EXERCISE OBJECTIVE> All lines in the data bearing the string "measures" should be identified and copied.

Stored items:
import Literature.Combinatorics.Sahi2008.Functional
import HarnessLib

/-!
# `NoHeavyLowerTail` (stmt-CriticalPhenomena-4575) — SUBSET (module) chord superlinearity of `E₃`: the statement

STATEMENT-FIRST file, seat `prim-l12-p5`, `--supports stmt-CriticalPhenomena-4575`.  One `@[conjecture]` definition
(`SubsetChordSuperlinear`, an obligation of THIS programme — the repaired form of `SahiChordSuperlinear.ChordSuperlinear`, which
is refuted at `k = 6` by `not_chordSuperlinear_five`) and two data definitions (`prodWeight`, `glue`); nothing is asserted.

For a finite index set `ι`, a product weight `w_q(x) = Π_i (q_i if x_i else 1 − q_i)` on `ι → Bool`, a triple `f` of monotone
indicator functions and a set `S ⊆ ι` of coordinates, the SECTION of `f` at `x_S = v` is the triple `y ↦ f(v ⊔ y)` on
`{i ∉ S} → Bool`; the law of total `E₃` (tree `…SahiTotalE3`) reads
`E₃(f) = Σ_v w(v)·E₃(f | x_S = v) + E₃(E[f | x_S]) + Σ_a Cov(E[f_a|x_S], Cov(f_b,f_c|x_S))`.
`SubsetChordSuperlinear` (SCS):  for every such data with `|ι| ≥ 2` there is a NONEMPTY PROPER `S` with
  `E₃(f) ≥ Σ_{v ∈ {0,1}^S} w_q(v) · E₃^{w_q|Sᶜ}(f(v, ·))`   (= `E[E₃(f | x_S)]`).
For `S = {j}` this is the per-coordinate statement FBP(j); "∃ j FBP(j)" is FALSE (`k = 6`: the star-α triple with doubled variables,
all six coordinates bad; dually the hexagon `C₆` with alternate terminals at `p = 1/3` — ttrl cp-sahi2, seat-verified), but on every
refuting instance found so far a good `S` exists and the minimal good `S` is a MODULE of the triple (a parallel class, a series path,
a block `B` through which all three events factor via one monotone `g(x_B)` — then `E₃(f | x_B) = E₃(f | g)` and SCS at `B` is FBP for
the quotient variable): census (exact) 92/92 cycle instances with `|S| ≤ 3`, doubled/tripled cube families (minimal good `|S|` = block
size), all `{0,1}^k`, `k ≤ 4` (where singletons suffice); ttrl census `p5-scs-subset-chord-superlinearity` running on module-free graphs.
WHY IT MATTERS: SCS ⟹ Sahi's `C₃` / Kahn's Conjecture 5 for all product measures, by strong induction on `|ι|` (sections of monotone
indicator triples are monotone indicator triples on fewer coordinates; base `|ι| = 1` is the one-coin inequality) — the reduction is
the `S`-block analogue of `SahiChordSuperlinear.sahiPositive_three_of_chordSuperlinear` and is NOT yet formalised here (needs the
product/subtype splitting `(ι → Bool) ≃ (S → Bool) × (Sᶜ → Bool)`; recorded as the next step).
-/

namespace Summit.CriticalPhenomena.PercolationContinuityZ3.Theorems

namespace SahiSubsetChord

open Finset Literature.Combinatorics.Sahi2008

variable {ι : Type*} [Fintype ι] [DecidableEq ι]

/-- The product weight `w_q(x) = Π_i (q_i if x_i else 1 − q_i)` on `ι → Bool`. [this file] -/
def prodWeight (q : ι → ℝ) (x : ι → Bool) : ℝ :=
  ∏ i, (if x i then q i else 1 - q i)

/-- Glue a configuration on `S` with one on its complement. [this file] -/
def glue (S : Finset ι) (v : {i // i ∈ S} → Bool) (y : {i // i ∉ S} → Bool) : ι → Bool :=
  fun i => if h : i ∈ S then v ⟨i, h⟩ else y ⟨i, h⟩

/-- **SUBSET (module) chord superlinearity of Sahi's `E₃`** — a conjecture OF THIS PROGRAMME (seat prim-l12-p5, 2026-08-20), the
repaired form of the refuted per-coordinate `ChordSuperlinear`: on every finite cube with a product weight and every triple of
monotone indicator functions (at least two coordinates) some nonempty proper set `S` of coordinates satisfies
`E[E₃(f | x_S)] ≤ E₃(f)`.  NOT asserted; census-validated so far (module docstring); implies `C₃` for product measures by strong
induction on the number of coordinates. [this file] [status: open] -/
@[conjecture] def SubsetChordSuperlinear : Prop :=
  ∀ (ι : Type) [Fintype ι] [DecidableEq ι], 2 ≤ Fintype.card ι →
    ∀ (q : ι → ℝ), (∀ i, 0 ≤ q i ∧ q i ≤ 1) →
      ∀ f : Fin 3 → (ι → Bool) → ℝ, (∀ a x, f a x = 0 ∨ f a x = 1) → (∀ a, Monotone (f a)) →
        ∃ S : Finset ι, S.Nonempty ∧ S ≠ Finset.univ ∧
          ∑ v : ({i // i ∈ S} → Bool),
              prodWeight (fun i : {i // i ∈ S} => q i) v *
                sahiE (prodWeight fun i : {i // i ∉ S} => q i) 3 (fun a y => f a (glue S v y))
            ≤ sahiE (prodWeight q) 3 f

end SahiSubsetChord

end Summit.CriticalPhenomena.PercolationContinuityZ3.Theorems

WRITTEN RESPONSE>
WHY IT MATTERS: SCS ⟹ Sahi's `C₃` / Kahn's Conjecture 5 for all product measures, by strong induction on `|ι|` (sections of monotone
`E[E₃(f | x_S)] ≤ E₃(f)`.  NOT asserted; census-validated so far (module docstring); implies `C₃` for product measures by strong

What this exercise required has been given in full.